Monday, April 9, 2012

The Dallas Doctors Diet

My mom is reading this book and we are trying the suggestions in it. I wanted to share this information because it may actually work!

From my mom...

Christy, Here are the basics of this “eating plan” It is a 21 day plan to teach you a new way to eat.

First, write down your eating style: do you like crunchy foods, spicy foods, what are your preferences? This is important. What meals do you eat now and why? What are your favorite foods and snack when you are not dieting? Are you a fast or slow eater? Do you eat more when you are depressed, anxious, nervous, angry, excited, etc?

What do you believe is your normal “feel good” weight? This information will be important later

The four levels of hunger.

Level 1-No hunger-seeing, smelling or thinking about food doesn’t provoke any desire in you to eat.

Level 2-Appetite-the idea of “certain foods” is tantalizing like chips and salsa, cookies, etc but you wouldn’t think about eating a salad or leftover casserole at this point. Appetite can seduce you into wanting to eat something, even if you are full, but obviously, if you are full, you can’t be hungry.

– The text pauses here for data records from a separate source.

set_option maxHeartbeats 400000 in
/-- The prime terms at `s₁ = (log 8)/2` in the affine form: `(log 2/√2)(2s₁ − log 2) + (αs₁ + β)
= (log 2)²/√2 + (log 3/√3)·log(8/3) + (log 2/2)·log 2 + (log 5/√5)·log(8/5) + (log 7/√7)·log(8/7) > 1.6384`.
[folklore] -/
theorem prime_terms_half_log_eight_gt :
    (1.6384 : ℝ) < Real.log 2 / Real.sqrt 2 * (2 * (Real.log 8 / 2) - Real.log 2)
      + ((2 * (Real.log 3 / Real.sqrt 3) + Real.log 2 + 2 * (Real.log 5 / Real.sqrt 5)
          + 2 * (Real.log 7 / Real.sqrt 7) - 2 * (Real.log 2 / Real.sqrt 2)) * (Real.log 8 / 2)
        + (-(Real.log 3 / Real.sqrt 3 * Real.log 3) - Real.log 2 / 2 * Real.log 4
          - Real.log 5 / Real.sqrt 5 * Real.log 5 - Real.log 7 / Real.sqrt 7 * Real.log 7
          + 2 * (Real.log 2 / Real.sqrt 2) * Real.log 2)) := by
  have h8 : Real.log 8 = 3 * Real.log 2 := by
    rw [show (8 : ℝ) = 2 ^ 3 by norm_num, Real.log_pow]; norm_num
  have h4 : Real.log 4 = 2 * Real.log 2 := by
    rw [show (4 : ℝ) = 2 ^ 2 by norm_num, Real.log_pow]; norm_num
  have h83 : Real.log (8 / 3) = Real.log 8 - Real.log 3 := Real.log_div (by norm_num) (by norm_num)
  have h85 : Real.log (8 / 5) = Real.log 8 - Real.log 5 := Real.log_div (by norm_num) (by norm_num)
  have h87 : Real.log (8 / 7) = Real.log 8 - Real.log 7 := Real.log_div (by norm_num) (by norm_num)
  have hgoal : Real.log 2 / Real.sqrt 2 * (2 * (Real.log 8 / 2) - Real.log 2)
      + ((2 * (Real.log 3 / Real.sqrt 3) + Real.log 2 + 2 * (Real.log 5 / Real.sqrt 5)
          + 2 * (Real.log 7 / Real.sqrt 7) - 2 * (Real.log 2 / Real.sqrt 2)) * (Real.log 8 / 2)
        + (-(Real.log 3 / Real.sqrt 3 * Real.log 3) - Real.log 2 / 2 * Real.log 4
          - Real.log 5 / Real.sqrt 5 * Real.log 5 - Real.log 7 / Real.sqrt 7 * Real.log 7
          + 2 * (Real.log 2 / Real.sqrt 2) * Real.log 2))
      = Real.log 2 / Real.sqrt 2 * Real.log 2 + Real.log 3 / Real.sqrt 3 * Real.log (8 / 3)
        + Real.log 2 / 2 * Real.log 2 + Real.log 5 / Real.sqrt 5 * Real.log (8 / 5)
        + Real.log 7 / Real.sqrt 7 * Real.log (8 / 7) := by
    rw [h83, h85, h87, h8, h4]; ring
  rw [hgoal]
  have hl2 := Real.log_two_gt_d9
  have hl83 := log_eight_thirds_gt
  have hl85 := log_eight_fifths_gt
  have hl87 := log_eight_sevenths_gt
  have hl3 : (1.09852 : ℝ) < Real.log 3 := by
    have h := log_three_halves_gt
    have : Real.log 3 = Real.log 2 + Real.log (3 / 2) := by
      rw [Real.log_div (by norm_num) (by norm_num)]; ring
    linarith
  have hl5 : (1.609436 : ℝ) < Real.log 5 := by
    have h := log_five_fourths_gt
    have : Real.log 5 = 2 * Real.log 2 + Real.log (5 / 4) := by
      rw [Real.log_div (by norm_num) (by norm_num), show (4 : ℝ) = 2 ^ 2 by norm_num, Real.log_pow]
      push_cast; ring
    linarith
  have hl7 : (1.945908 : ℝ) < Real.log 7 := by
    have h := log_seven_fifths_gt
    have : Real.log 7 = Real.log 5 + Real.log (7 / 5) := by
      rw [Real.log_div (by norm_num) (by norm_num)]; ring
    linarith
  have hs2 : 0 < Real.sqrt 2 := Real.sqrt_pos.2 (by norm_num)
  have hs3 : 0 < Real.sqrt 3 := Real.sqrt_pos.2 (by norm_num)
  have hs5 : 0 < Real.sqrt 5 := Real.sqrt_pos.2 (by norm_num)
  have hs7 : 0 < Real.sqrt 7 := Real.sqrt_pos.2 (by norm_num)
  have hs2u : Real.sqrt 2 < 1.41422 := by
    have h := Real.sq_sqrt (show (0 : ℝ) ≤ 2 by norm_num)
    nlinarith [Real.sqrt_nonneg 2]
  have hs3u : Real.sqrt 3 < 1.73206 := by
    have h := Real.sq_sqrt (show (0 : ℝ) ≤ 3 by norm_num)
    nlinarith [Real.sqrt_nonneg 3]
  have hs5u : Real.sqrt 5 < 2.23607 := by
    have h := Real.sq_sqrt (show (0 : ℝ) ≤ 5 by norm_num)
    nlinarith [Real.sqrt_nonneg 5]
  have hs7u : Real.sqrt 7 < 2.64576 := by
    have h := Real.sq_sqrt (show (0 : ℝ) ≤ 7 by norm_num)
    nlinarith [Real.sqrt_nonneg 7]
  have hp2 : (0.6931471803 : ℝ) * 0.6931471803 ≤ Real.log 2 * Real.log 2 :=
    mul_le_mul hl2.le hl2.le (by norm_num) (by linarith)
  have hA : (0.33972 : ℝ) < Real.log 2 / Real.sqrt 2 * Real.log 2 := by
    rw [div_mul_eq_mul_div, lt_div_iff₀ hs2]
    have hq := mul_lt_mul_of_pos_left hs2u (show (0 : ℝ) < 0.33972 by norm_num)
    linarith
  have hB : (0.62205 : ℝ) < Real.log 3 / Real.sqrt 3 * Real.log (8 / 3) := by
    rw [div_mul_eq_mul_div, lt_div_iff₀ hs3]
    have hp : (1.09852 : ℝ) * 0.980829 ≤ Real.log 3 * Real.log (8 / 3) :=
      mul_le_mul hl3.le hl83.le (by norm_num) (by linarith)
    have hq := mul_lt_mul_of_pos_left hs3u (show (0 : ℝ) < 0.62205 by norm_num)
    linarith
  have hC : (0.24021 : ℝ) < Real.log 2 / 2 * Real.log 2 := by linarith
  have hD : (0.33828 : ℝ) < Real.log 5 / Real.sqrt 5 * Real.log (8 / 5) := by
    rw [div_mul_eq_mul_div, lt_div_iff₀ hs5]
    have hp : (1.609436 : ℝ) * 0.4700035 ≤ Real.log 5 * Real.log (8 / 5) :=
      mul_le_mul hl5.le hl85.le (by norm_num) (by linarith)
    have hq := mul_lt_mul_of_pos_left hs5u (show (0 : ℝ) < 0.33828 by norm_num)
    linarith
  have hE : (0.0982 : ℝ) < Real.log 7 / Real.sqrt 7 * Real.log (8 / 7) := by
    rw [div_mul_eq_mul_div, lt_div_iff₀ hs7]
    have hp : (1.945908 : ℝ) * 0.1335313 ≤ Real.log 7 * Real.log (8 / 7) :=
      mul_le_mul hl7.le hl87.le (by norm_num) (by linarith)
    have hq := mul_lt_mul_of_pos_left hs7u (show (0 : ℝ) < 0.0982 by norm_num)
    linarith
  linarith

Level 3-At this point even lettuce and leftovers look good. Your body is sending out strong “I’m empty” signals to you and you are aware of a healthy, pleasurable urge to fill up and will tackle your food with zest and eat until comfortably full.

Level 4-Over Hunger. This is dangerous because you will likely overeat. This usually occurs an hour after you have reached level 3.

Identifying your hunger level will at first be confusing to you. 65% of people only need two meals a day, 15% get hungry only once a day and only 5% of people three times a day!! Kind of smacks in the face of popular ideas, huh?

Week one: Step 1

Eat only when at hunger level 3

For three days do not eat breakfast-you may have up to three cups of coffee or tea with a conservative amount of sugar and cream if you like.

Do not take one bite of food until you have reached level 3. This may be at 10:30, 12:00 or even later! For me it was around noon.

Write down the food you ate and the time and your hunger level. This will help you identify your pattern of hunger.

Step 2

Eat anything you want, but taste your food!

Eat slowly-take around 20-30 minutes to eat your meal and enjoy every bite! Half way through your meal stop for 5 minutes and do something else.

Step 3

Eat one food at a time in Order of preference.

Don’t save the best for last. Eat the first thing you LOVE and all of it then see if you want more.

Step 4

Drink 5 bottles of water a day! Unless your cells are kept hydrated, they can’t burn off fat properly. If you don’t drink at least 60 ounces of water a day, you will lose only half as much weight a week. It has to be water. Check off on your food sheet that you have drank all your water and taken your five minute breaks during your meal.

During the first two weeks you can’t eat cereal, milk, juices, and sweets. You can add these back later.


1 comment:

Kimmie said...

There is a program called Naturally Slim started by her daughter. It is becoming popular with large corporations and healthcare providers (Baylor etc).